Exercise requirements: Below are lines of data; restate word for word those running from the line containing "(h : ∃ p : Polynomial" to the line containing "lower bound for HAM and", inclusive, and no others.

Entries shown:
import Summits.PneNP.PneNP.Theses.SymmetryBudget
import Summits.PneNP.PneNP.Theses.Circuit
import Literature.Computability.Complexity.SymmetricCircuit

/-!
# See-saw sketch (ideator 3, generation 2, crux-ideate round 1) — crux `SymmetryBudget.WindowHam`
(stmt-PneNP-2143), route-PneNP-SymmetryBudget.

Obstruction-side statements only (sorried where they rest on the collapse F10 resp. on the
support theorem + counting width); they type-check the claim of `SeeSaw-ideator3g2-r1.md`:
for EVERY budget function `g`, one of the two cruxes of the route shape
`WindowHamAt g ∧ HamCompilesAt g → PneNP` is settled outright and the other one carries at least
the summit (`PneNP`) resp. `¬ CircuitNeg` (NP ⊄ P/poly). Re-keying the budget cannot rescue the route.

Self-contained over the landed vocabulary (`HasSymCircuit`, `pointStabiliserBudget`): the §0 block
restates `HamFn`, `WindowHamAt`, `HamHardGeneral` and their three one-line lemmas VERBATIM from
`Cruxes/WindowHam/Disproof.lean` (F1/F3), so that this file does not import the disprover's work file
(whose farm build lagged its source at filing time).
-/

namespace Summit.PneNP.PneNP.Cruxes.WindowHam.SeeSaw

open Literature.Computability.Complexity Filter
open Summit.PneNP.PneNP.Theses.SymmetryBudget (WindowHam PolylogHam HamCompiles)
open Summit.PneNP.PneNP.Theses.Circuit (CircuitNeg)
open scoped Classical

set_option linter.dupNamespace false

/-! ## §0 Vocabulary (verbatim from Disproof.lean F1/F3) -/

/-- Hamiltonicity of the decoded simple graph, as a Boolean function (route convention). -/
noncomputable def HamFn (m : ℕ) : (Fin m × Fin m → Bool) → Bool :=
  fun x => decide (SimpleGraph.fromRel fun u v => x (u, v) = true).IsHamiltonian

/-- Crux 2 at an arbitrary budget function `g`. -/
def WindowHamAt (g : ℕ → ℕ) : Prop :=
  ∀ p : Polynomial ℕ, ∃ᶠ m in atTop,
    ¬ HasSymCircuit tcBasis (pointStabiliserBudget m (g m)) (p.eval m) (HamFn m)

/-- The route decl `WindowHam` is `WindowHamAt ⌊log₂ ·⌋`, definitionally (Disproof F1). -/
theorem windowHam_iff : WindowHam ↔ WindowHamAt (Nat.log 2) := Iff.rfl

/-- The support item `PolylogHam` is `WindowHamAt ⌊log₂ ·⌋²`, definitionally (Disproof F1). -/
theorem polylogHam_iff : PolylogHam ↔ WindowHamAt (fun m => Nat.log 2 m ^ 2) := Iff.rfl

/-- Symmetry under a larger budget is symmetry under a smaller one (Disproof F3). -/
theorem hasSymCircuit_of_budget_le {m g g' s : ℕ} {B : Set GateFn}
    {f : (Fin m × Fin m → Bool) → Bool} (hg : g ≤ g')
    (h : HasSymCircuit B (pointStabiliserBudget m g') s f) :
    HasSymCircuit B (pointStabiliserBudget m g) s f := by
  obtain ⟨C, hB, hs, hΓ, hf⟩ := h
  exact ⟨C, hB, hs, hΓ.mono (pointStabiliserBudget_mono m hg), hf⟩

/-- `WindowHamAt` is monotone in the budget (Disproof F3). -/
theorem windowHamAt_mono {g g' : ℕ → ℕ} (hg : ∀ m, g m ≤ g' m) (h : WindowHamAt g) :
    WindowHamAt g' := fun p =>
  (h p).mono fun m hm hm' => hm (hasSymCircuit_of_budget_le (hg m) hm')

/-- The plain threshold-circuit lower bound for HAM (budget 0; Disproof F3). -/
def HamHardGeneral : Prop :=
  ∀ p : Polynomial ℕ, ∃ᶠ m in atTop,
    ¬ ∃ C : Circuit (Fin m × Fin m), C.IsOver tcBasis ∧ C.size ≤ p.eval m ∧ C.Computes (HamFn m)

/-- With budget `0` the symmetry condition is void (Disproof F3). -/
theorem hasSymCircuit_budget_zero_iff {m s : ℕ} {B : Set GateFn}
    {f : (Fin m × Fin m → Bool) → Bool} :
    HasSymCircuit B (pointStabiliserBudget m 0) s f ↔
      ∃ C : Circuit (Fin m × Fin m), C.IsOver B ∧ C.size ≤ s ∧ C.Computes f := by
  rw [pointStabiliserBudget_zero]
  exact ⟨fun ⟨C, hB, hs, _, hf⟩ => ⟨C, hB, hs, hf⟩,
    fun ⟨C, hB, hs, hf⟩ => ⟨C, hB, hs, C.isSymmetricUnder_one, hf⟩⟩

/-- At budget `0` the crux shape is the plain lower bound (Disproof F3). -/
theorem windowHamAt_zero_iff : WindowHamAt (fun _ => 0) ↔ HamHardGeneral := by
  simp only [WindowHamAt, HamHardGeneral, hasSymCircuit_budget_zero_iff]

/-! ## §1 The compile crux at an arbitrary budget, and the deciding theorem at every budget -/

/-- Crux 3 (`HamCompiles`) at an arbitrary budget function `g`. -/
def HamCompilesAt (g : ℕ → ℕ) : Prop :=
  PNPWave0.NP Bool ⊆ PNPWave0.P Bool →
    ∃ p : Polynomial ℕ, ∀ m : ℕ,
      HasSymCircuit tcBasis (pointStabiliserBudget m (g m)) (p.eval m) (HamFn m)

/-- The route decl `HamCompiles` is `HamCompilesAt ⌊log₂ ·⌋`, definitionally. -/
theorem hamCompiles_iff : HamCompiles ↔ HamCompilesAt (Nat.log 2) := Iff.rfl

/-- The route's deciding theorem holds verbatim at EVERY budget (pure logic). -/
theorem closes_at (g : ℕ → ℕ) (h₁ : WindowHamAt g) (h₂ : HamCompilesAt g) : _root_.PneNP := by
  by_contra hne
  have hsub : PNPWave0.NP Bool ⊆ PNPWave0.P Bool :=
    fun L hL => by_contra fun hL' => hne ⟨L, hL, hL'⟩
  obtain ⟨p, hp⟩ := h₂ hsub
  obtain ⟨m, hm⟩ := (h₁ p).exists
  exact hm (hp m)

/-- Budget dichotomy (pure logic on filters): either `g = O(log m)` eventually, or `g / log₂ m`
is unbounded along a subsequence. -/
theorem budget_dichotomy (g : ℕ → ℕ) :
    (∃ T : ℕ, ∀ᶠ m in atTop, g m ≤ T * Nat.log 2 m) ∨
      (∀ T : ℕ, ∃ᶠ m in atTop, T * Nat.log 2 m < g m) := by
  rw [or_iff_not_imp_left]
  intro h T
  push Not at h
  exact (h T).mono fun m hm => by simpa using hm

/-! ## LOW side: `g = O(log m)` — the powerset Held–Karp collapse (Disproof F10/F11) -/

/-- LOW-1 (F10, modulo formalisation debts (b)–(d) listed in Disproof F10/F11): under NP ⊆ P/poly,
Held–Karp over the `2^{g m} ≤ m^T` subsets of the free part, WL over the powerset expansion and a
P/poly decoder give poly-size window-symmetric HAM circuits at every large `m`; so the lower-bound
crux is refuted by `CircuitNeg` at EVERY budget `g = O(log m)`. -/
theorem not_windowHamAt_of_circuitNeg (g : ℕ → ℕ) (T : ℕ)
    (hg : ∀ᶠ m in atTop, g m ≤ T * Nat.log 2 m) : CircuitNeg → ¬ WindowHamAt g := by
  sorry

/-- NP ⊆ P (Cook's classes over `{0,1}`) gives NP ⊆ P/poly (`CircuitNeg`), by the PROVED model bridges
`P_bool_eq_holds`, `np_bool_eq` and `P_subset_PPoly_holds` (the same three lines as route Circuit's
`closes`). -/
theorem circuitNeg_of_np_subset_p (hsub : PNPWave0.NP Bool ⊆ PNPWave0.P Bool) : CircuitNeg := by
  intro L hL
  have hP : PNPWave0.P Bool = Classes.P := Literature.Computability.Complexity.P_bool_eq_holds
  have hN : PNPWave0.NP Bool = Nondeterministic.NP := Literature.Computability.Complexity.np_bool_eq
  have hLP : L ∈ PNPWave0.P Bool := hsub (hN ▸ hL)
  exact Literature.Computability.Complexity.P_subset_PPoly_holds (hP ▸ hLP)

/-- LANDED THEOREM, restated: this is verbatim
`Summit.PneNP.PneNP.Theorems.WindowHam.Negative.hasSym_ham_eventually_iff_forall` (direction `→`) of
`Theorems/WindowHam/Negative/InvariantDNFHam.lean` (gate-landed 2026-08-16T02:01Z: patch the finitely many
small `m` with the symmetric DNF of `HAM_m`). It carries a `sorry` here ONLY because the farm snapshot serving
`lean check` had not yet built that module when this sketch was filed (`remote:stale:unbuilt`); replace the
body by `(Summit.PneNP.PneNP.Theorems.WindowHam.Negative.hasSym_ham_eventually_iff_forall g).1 h` and add the
import once it is built. Not a debt of the see-saw. -/
theorem patch_small_m (g : ℕ → ℕ)
    (h : ∃ p : Polynomial ℕ, ∃ N : ℕ, ∀ m ≥ N,
      HasSymCircuit tcBasis (pointStabiliserBudget m (g m)) (p.eval m) (HamFn m)) :
    ∃ p : Polynomial ℕ, ∀ m : ℕ,
      HasSymCircuit tcBasis (pointStabiliserBudget m (g m)) (p.eval m) (HamFn m) := by
  sorry

/-- LOW-2 is a COROLLARY of LOW-1 (no extra debt): under NP ⊆ P we get `CircuitNeg`, hence
`¬ WindowHamAt g`, i.e. ONE polynomial and symmetric circuits from some threshold on, and the
symmetric DNF patches the finitely many small `m` (F8/F9, `hasSym_ham_eventually_iff_forall`).
So the compile crux is PROVABLE outright at every budget `g = O(log m)` once the collapse lands. -/
theorem hamCompilesAt_of_low (g : ℕ → ℕ) (T : ℕ)
    (hg : ∀ᶠ m in atTop, g m ≤ T * Nat.log 2 m) : HamCompilesAt g := by
  intro hsub
  have hW : ¬ WindowHamAt g := not_windowHamAt_of_circuitNeg g T hg (circuitNeg_of_np_subset_p hsub)
  unfold WindowHamAt at hW
  push Not at hW
  obtain ⟨p, hp⟩ := hW
  obtain ⟨N, hN⟩ := Filter.eventually_atTop.1 hp
  exact patch_small_m g ⟨p, N, hN⟩

/-- LOW sandwich: at `g = O(log m)` the lower-bound crux sits between the plain threshold-circuit
lower bound for HAM and NP ⊄ P/poly (both outer arrows cheap; F3 + LOW-1). -/
theorem low_sandwich (g : ℕ → ℕ) (T : ℕ) (hg : ∀ᶠ m in atTop, g m ≤ T * Nat.log 2 m) :
    (HamHardGeneral → WindowHamAt g) ∧ (WindowHamAt g → ¬ CircuitNeg) :=
  ⟨fun h => windowHamAt_mono (fun _ => Nat.zero_le _) (windowHamAt_zero_iff.2 h),
   fun h hneg => not_windowHamAt_of_circuitNeg g T hg hneg h⟩

/-! ## HIGH side: `g/log m` unbounded along a subsequence — supports + linear counting width -/

/-- HIGH-1 (support theorem in the linear-support regime, route sources DW ToC 2025 Thm 6.2 =
ToCL 2022 Thm 4.10, transferred to the point stabiliser; Anderson–Dawar Thm 6; linear counting
width of Hamiltonicity, arXiv:1901.07825 Lemma 14, planted on the free part as in `PolylogHam`):
along the subsequence where `T·log₂ m < g m` a size-`m^k` circuit has orbits `≤ 2^{(k/T)·g}`, hence
supports of size `δ(k/T)·g` with `δ → 0` as `T → ∞`, below the counting width `α·g` of the planted
family; so `¬ HasSym` there, which is all `∃ᶠ` asks. -/
theorem windowHamAt_of_high (g : ℕ → ℕ)
    (hg : ∀ T : ℕ, ∃ᶠ m in atTop, T * Nat.log 2 m < g m) : WindowHamAt g := by
  sorry

/-- HIGH-2: once the lower-bound crux is a theorem, the compile crux is LITERALLY the summit. -/
theorem hamCompilesAt_iff_pneNP_of_high (g : ℕ → ℕ)
    (hg : ∀ T : ℕ, ∃ᶠ m in atTop, T * Nat.log 2 m < g m) : HamCompilesAt g ↔ _root_.PneNP := by
  refine ⟨closes_at g (windowHamAt_of_high g hg), fun hP hsub => ?_⟩
  obtain ⟨L, hL, hL'⟩ := hP
  exact (hL' (hsub hL)).elim

/-! ## The see-saw -/

/-- SEE-SAW (modulo LOW-1 = the collapse F10, and HIGH-1 = supports + counting width; `patch_small_m`
is landed): at EVERY budget function `g`, either the lower-bound crux
is refuted by NP ⊆ P/poly while the compile crux is provable (so the route's content is exactly
`¬ CircuitNeg`, route Circuit's thesis), or the lower-bound crux is provable while the compile crux is
equivalent to `PneNP` itself. No budget makes both cruxes strictly easier than the summit. -/
theorem seesaw (g : ℕ → ℕ) :
    ((CircuitNeg → ¬ WindowHamAt g) ∧ HamCompilesAt g) ∨
      (WindowHamAt g ∧ (HamCompilesAt g ↔ _root_.PneNP)) := by
  rcases budget_dichotomy g with ⟨T, hT⟩ | h
  · exact Or.inl ⟨not_windowHamAt_of_circuitNeg g T hT, hamCompilesAt_of_low g T hT⟩
  · exact Or.inr ⟨windowHamAt_of_high g h, hamCompilesAt_iff_pneNP_of_high g h⟩

/-- The filed route is the LOW case `g = ⌊log₂ m⌋` (T = 1). -/
theorem route_is_low : ∀ᶠ m in atTop, Nat.log 2 m ≤ 1 * Nat.log 2 m :=
  Eventually.of_forall fun m => by simp

/-- Hence, for the filed cruxes: `HamCompiles` is provable (LOW-2) and `WindowHam → ¬ CircuitNeg`
(LOW-1) — with F3 (`windowHam_of_hamHardGeneral`) the crux is NP ⊄ P/poly in the window costume. -/
theorem filed_route_low : (CircuitNeg → ¬ WindowHam) ∧ HamCompiles :=
  ⟨fun hneg hW => not_windowHamAt_of_circuitNeg _ 1 route_is_low hneg (windowHam_iff.1 hW),
   hamCompiles_iff.2 (hamCompilesAt_of_low _ 1 route_is_low)⟩

/-- The support item's budget `⌊log₂ m⌋²` is the HIGH case (consistency with item 2148 `PolylogHam`,
"theorem-level modulo formalisation"). -/
theorem polylog_is_high (T : ℕ) : ∃ᶠ m in atTop, T * Nat.log 2 m < Nat.log 2 m ^ 2 := by
  refine (Filter.eventually_atTop.2 ⟨2 ^ (T + 1), fun m hm => ?_⟩).frequently
  have h1 : T + 1 ≤ Nat.log 2 m := Nat.le_log_of_pow_le (by norm_num) hm
  have hL : 0 < Nat.log 2 m := by omega
  calc T * Nat.log 2 m < (T + 1) * Nat.log 2 m := (Nat.mul_lt_mul_right hL).2 (Nat.lt_succ_self T)
    _ ≤ Nat.log 2 m * Nat.log 2 m := Nat.mul_le_mul_right _ h1
    _ = Nat.log 2 m ^ 2 := (sq _).symm

/-- So `PolylogHam` falls on the provable side of the see-saw (modulo HIGH-1), and re-keying the compile
crux to that budget would make it `PneNP` verbatim. -/
theorem polylog_side :
    PolylogHam ∧ (HamCompilesAt (fun m => Nat.log 2 m ^ 2) ↔ _root_.PneNP) :=
  ⟨polylogHam_iff.2 (windowHamAt_of_high _ polylog_is_high),
   hamCompilesAt_iff_pneNP_of_high _ polylog_is_high⟩

end Summit.PneNP.PneNP.Cruxes.WindowHam.SeeSaw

Task output:
    (h : ∃ p : Polynomial ℕ, ∃ N : ℕ, ∀ m ≥ N,
      HasSymCircuit tcBasis (pointStabiliserBudget m (g m)) (p.eval m) (HamFn m)) :
    ∃ p : Polynomial ℕ, ∀ m : ℕ,
      HasSymCircuit tcBasis (pointStabiliserBudget m (g m)) (p.eval m) (HamFn m) := by
  sorry

/-- LOW-2 is a COROLLARY of LOW-1 (no extra debt): under NP ⊆ P we get `CircuitNeg`, hence
`¬ WindowHamAt g`, i.e. ONE polynomial and symmetric circuits from some threshold on, and the
symmetric DNF patches the finitely many small `m` (F8/F9, `hasSym_ham_eventually_iff_forall`).
So the compile crux is PROVABLE outright at every budget `g = O(log m)` once the collapse lands. -/
theorem hamCompilesAt_of_low (g : ℕ → ℕ) (T : ℕ)
    (hg : ∀ᶠ m in atTop, g m ≤ T * Nat.log 2 m) : HamCompilesAt g := by
  intro hsub
  have hW : ¬ WindowHamAt g := not_windowHamAt_of_circuitNeg g T hg (circuitNeg_of_np_subset_p hsub)
  unfold WindowHamAt at hW
  push Not at hW
  obtain ⟨p, hp⟩ := hW
  obtain ⟨N, hN⟩ := Filter.eventually_atTop.1 hp
  exact patch_small_m g ⟨p, N, hN⟩

/-- LOW sandwich: at `g = O(log m)` the lower-bound crux sits between the plain threshold-circuit
lower bound for HAM and NP ⊄ P/poly (both outer arrows cheap; F3 + LOW-1). -/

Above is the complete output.